Voli di Stato nel mirino: stop al tracciamento pubblico
A preoccupare Palazzo Chigi non è solo il caso isolato, ma il contesto geopolitico più ampio. Fonti della Difesa non escludono tentativi di guerra elettronica, pur senza puntare ufficialmente il dito contro Mosca. Il Copasir, il comitato parlamentare che vigila sui servizi segreti, ha già aperto un fascicolo per ottenere informazioni sulle contromisure possibili.

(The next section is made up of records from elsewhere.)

import Literature.AlgebraicGeometry.HodgeTheory.AtiyahClassTraceReal
import HarnessLib

/-!
# Naturality of the trace with coefficients `Tr_G : Extⁱ(E, 𝓗om(E^∨, G)) → Hⁱ(X, G)` in `G`

`HodgeTheory/AtiyahClassTraceReal.lean` constructs, for a finite locally free `𝒪_X`-module `E` on a scheme
`X` and any `𝒪_X`-module `G`, the trace with coefficients
`traceExtCoeff hE G i : Extⁱ(E, 𝓗om(E^∨, G)) → Extⁱ(𝒪_X, G)` and `traceCoeffToCohomology hE G i` (values in
`Hⁱ(X, G)`), from the contraction `Modules.contract hE G : 𝓗om(E, 𝓗om(E^∨, G)) → G`. This file PROVES that
all three are natural in the coefficients `G` (Buchweitz–Flenner §4: the trace maps are compatible with the
module structures / morphisms of coefficients), which is what identifies traces taken with isomorphic
coefficient sheaves (e.g. `Ω¹` versus `⋀¹ Ω¹`, `𝒪_X` versus `Ω⁰` in `HodgeTheory/SemiregularityHigherSigma.lean`):

* `frameContract_comp_over_map` — `∑_i B(b_i)(λ_i)` is natural in `G`;
* `sheafHomMap_sheafHomMap_comp_contract` — `𝓗om(E, 𝓗om(E^∨, g)) ≫ c_{G'} = c_G ≫ g`;
* `traceExtCoeff_comp_mk₀` — `Tr_{G'}(y · 𝓗om(E^∨, g)) = Tr_G(y) · g`;
* `traceCoeffToCohomology_comp_mk₀` — the same with values in sheaf cohomology (`Sheaf.H.map`);
* `sheafH_map_hom_map_inv` — `H(e.hom) ∘ H(e.inv) = id` for an isomorphism of abelian sheaves.

Everything is proved; no definitions, no named facts.

## References

* R.-O. Buchweitz, H. Flenner, *A semiregularity map for modules and applications to deformations*,
  Compositio Math. 137 (2003), §4 (trace map). [BuchweitzFlenner2003]
* R. Hartshorne, *Algebraic Geometry* (1977), II Ex. 5.1 (b) (the contraction). [Hartshorne1977]
-/

noncomputable section

open CategoryTheory CategoryTheory.Abelian AlgebraicGeometry Opposite TopologicalSpace Limits

namespace Literature.AlgebraicGeometry.HodgeTheory

open Literature.AlgebraicGeometry.Modules Literature.AlgebraicGeometry.Motives

universe w u

/-! ### Naturality of the contraction and of the trace with coefficients in `G` -/

section TraceNaturality

variable {Y : Scheme.{u}} {E G G' : Y.Modules}

/-- The frame contraction `∑_i B(b_i)(λ_i)` is natural in the coefficients `G`. [folklore] -/
lemma frameContract_comp_over_map {W : Y.Opens} {I : Type u} [Fintype I]
    (e : SheafOfModules.free I ≅ E.over W) (g : G ⟶ G')
    (B : E.over W ⟶ (sheafHom (dual E) G).over W) :
    frameContract G' e (B ≫ (SheafOfModules.overFunctor _ W).map (sheafHomMap (dual E) g)) =
      g.app W (frameContract G e B) := by
  unfold frameContract
  rw [map_sum]
  refine Finset.sum_congr rfl fun i _ => ?_
  rw [appLE_comp, appLE_over_map, sheafHomMap_app_apply, appLE_comp, appLE_over_map]

/-- **The contraction `𝓗om(E, 𝓗om(E^∨, G)) → G` is natural in `G`** (`E` finite locally free):
for `g : G → G'`, `𝓗om(E, 𝓗om(E^∨, g)) ≫ c_{G'} = c_G ≫ g`. [folklore] -/
theorem sheafHomMap_sheafHomMap_comp_contract (hE : IsFiniteLocallyFree E) (g : G ⟶ G') :
    sheafHomMap E (sheafHomMap (dual E) g) ≫ contract hE G' = contract hE G ≫ g := by
  refine Scheme.Modules.hom_ext _ _ fun U => AddCommGrpCat.ext
    fun (B : E.over U ⟶ (sheafHom (dual E) G).over U) => ?_
  change contractValue hE G' U ((sheafHomMap E (sheafHomMap (dual E) g)).app U B) =
    g.app U (contractValue hE G U B)
  rw [sheafHomMap_app_apply]
  symm
  refine eq_contractValue hE G' U _ fun x => ?_
  rw [contractPieces, restrictHom_comp, restrictHom_over_map, frameContract_comp_over_map,
    ← contractPieces, ← map_contractValue_piece]
  exact (PresheafOfModules.naturality_apply g.val (Opens.infLELeft U (trivNbhd hE x.1)).op
    (contractValue hE G U B)).symm

variable [HasExt.{w} Y.Modules] (hE : IsFiniteLocallyFree E)

/-- **The trace with coefficients is natural in the coefficients**: for `g : G → G'` and
`y ∈ Extⁱ(E, 𝓗om(E^∨, G))`, `Tr_{G'}(y · 𝓗om(E^∨, g)) = Tr_G(y) · g` in `Extⁱ(𝒪_X, G')`
(Buchweitz–Flenner §4: the trace maps are "compatible with … morphisms"; here from
`sheafHomMap_sheafHomMap_comp_contract`). [cite: BuchweitzFlenner2003, §4 (trace map)] -/
theorem traceExtCoeff_comp_mk₀ (g : G ⟶ G') (i : ℕ) (y : Ext.{w} E (sheafHom (dual E) G) i) :
    traceExtCoeff hE G' i (y.comp (Ext.mk₀ (sheafHomMap (dual E) g)) (add_zero i)) =
      (traceExtCoeff hE G i y).comp (Ext.mk₀ g) (add_zero i) := by
  haveI := preservesFiniteColimits_sheafHomFunctor E hE
  have hnat : (Ext.mk₀ ((sheafHomFunctor E).map (sheafHomMap (dual E) g))).comp
      (Ext.mk₀ (contract hE G')) (zero_add 0) =
      (Ext.mk₀ (X := (sheafHomFunctor E).obj (sheafHom (dual E) G)) (contract hE G)).comp
        (Ext.mk₀ g) (zero_add 0) := by
    rw [Ext.mk₀_comp_mk₀, Ext.mk₀_comp_mk₀]
    exact congrArg Ext.mk₀ (sheafHomMap_sheafHomMap_comp_contract hE g)
  rw [traceExtCoeff_apply, traceExtCoeff_apply, Ext.mapExactFunctor_comp, Ext.mapExactFunctor_mk₀,
    Ext.comp_assoc_of_third_deg_zero (y.mapExactFunctor (sheafHomFunctor E)), hnat,
    ← Ext.comp_assoc_of_third_deg_zero (y.mapExactFunctor (sheafHomFunctor E))]
  exact (Ext.comp_assoc_of_third_deg_zero _ _ _ _).symm

/-- **The trace with coefficients to sheaf cohomology is natural in the coefficients**:
`Tr_{G'}(y · 𝓗om(E^∨, g)) = H(g)(Tr_G(y))` in `Hⁱ(X, G')`. [cite: BuchweitzFlenner2003, §4 (trace map)] -/
theorem traceCoeffToCohomology_comp_mk₀ (g : G ⟶ G') (i : ℕ)
    (y : Ext.{w} E (sheafHom (dual E) G) i) :
    traceCoeffToCohomology hE G' i (y.comp (Ext.mk₀ (sheafHomMap (dual E) g)) (add_zero i)) =
      Sheaf.H.map ((modulesToSheaf Y).map g) i (traceCoeffToCohomology hE G i y) := by
  rw [Sheaf.H.map_apply, traceCoeffToCohomology, traceCoeffToCohomology, AddMonoidHom.comp_apply,
    AddMonoidHom.comp_apply, traceExtCoeff_comp_mk₀, extToCohomology_comp_mk₀]

end TraceNaturality

/-! ### Transport of sheaf cohomology along an isomorphism and its inverse -/

section HTransport

variable {C : Type*} [Category C] {J : GrothendieckTopology C} [HasSheafify J AddCommGrpCat.{u}]
  [HasExt.{w} (Sheaf J AddCommGrpCat.{u})]

/-- `H(e.hom) ∘ H(e.inv) = id` on sheaf cohomology, for an isomorphism `e` of abelian sheaves.
[folklore] -/
lemma sheafH_map_hom_map_inv {F G : Sheaf J AddCommGrpCat.{u}} (e : F ≅ G) (n : ℕ) (x : G.H n) :
    Sheaf.H.map e.hom n (Sheaf.H.map e.inv n x) = x := by
  rw [← Sheaf.H.map_comp_apply, Iso.inv_hom_id, Sheaf.H.map_id_apply]

end HTransport

end Literature.AlgebraicGeometry.HodgeTheory

end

L’iniziativa italiana prevede un pacchetto di misure restrittive: dalla rimozione delle rotte da siti specializzati come Flightradar, fino alla limitazione delle informazioni ufficiali pubblicate sul portale della Presidenza del Consiglio. Un’operazione che si scontra con la normativa vigente, in particolare con l’articolo 3 del decreto 6 luglio 2011, che impone trasparenza sugli spostamenti ufficiali dei membri del governo. Tuttavia, l’esecutivo punta sulla deroga per motivi di segretezza di Stato, una clausola discrezionale che potrebbe essere attivata in ogni occasione ritenuta sensibile.
I siti di tracciamento sotto osservazione
Oltre alle piattaforme mainstream, il governo intende intervenire anche su servizi minori e indipendenti, spesso utilizzati da appassionati e analisti per monitorare il traffico aereo in tempo reale. Già lo scorso febbraio, l’aereo con a bordo Giorgia Meloni era stato rimosso da Flightradar, ma decine di siti alternativi continuano a offrire visibilità ai voli istituzionali.
La sicurezza informatica e logistica dei voli di Stato è ora al centro dell’agenda, non solo per prevenire incidenti ma anche per evitare fughe di dati sensibili che possano esporre membri del governo a rischi geopolitici e attentati mirati.
Collaborazione tra Difesa e industria: nasce un centro di test elettronici in Italia
A rafforzare la linea del governo è anche il recente annuncio di una partnership tra ELT Group e l’americana L3Harris, aziende leader nel settore della guerra elettronica. L’accordo prevede la realizzazione, in Italia, del primo centro multisensoriale fuori dagli Stati Uniti, destinato a supportare missioni militari, governative e commerciali.
«ELT Group è lieta di essere stata scelta come partner strategico per questo progetto innovativo. Metteremo a disposizione oltre settant’anni di esperienza a supporto degli alleati nei settori ISR e attacco elettronico», ha dichiarato Domitilla Benigni, CEO e COO dell’azienda italiana, durante una conferenza stampa a luglio.
Il centro sarà cruciale per testare tecnologie di interferenza, protezione e cyber-sicurezza, e si inserisce pienamente nel piano del governo Meloni per rafforzare la sovranità digitale e difensiva dell’Italia.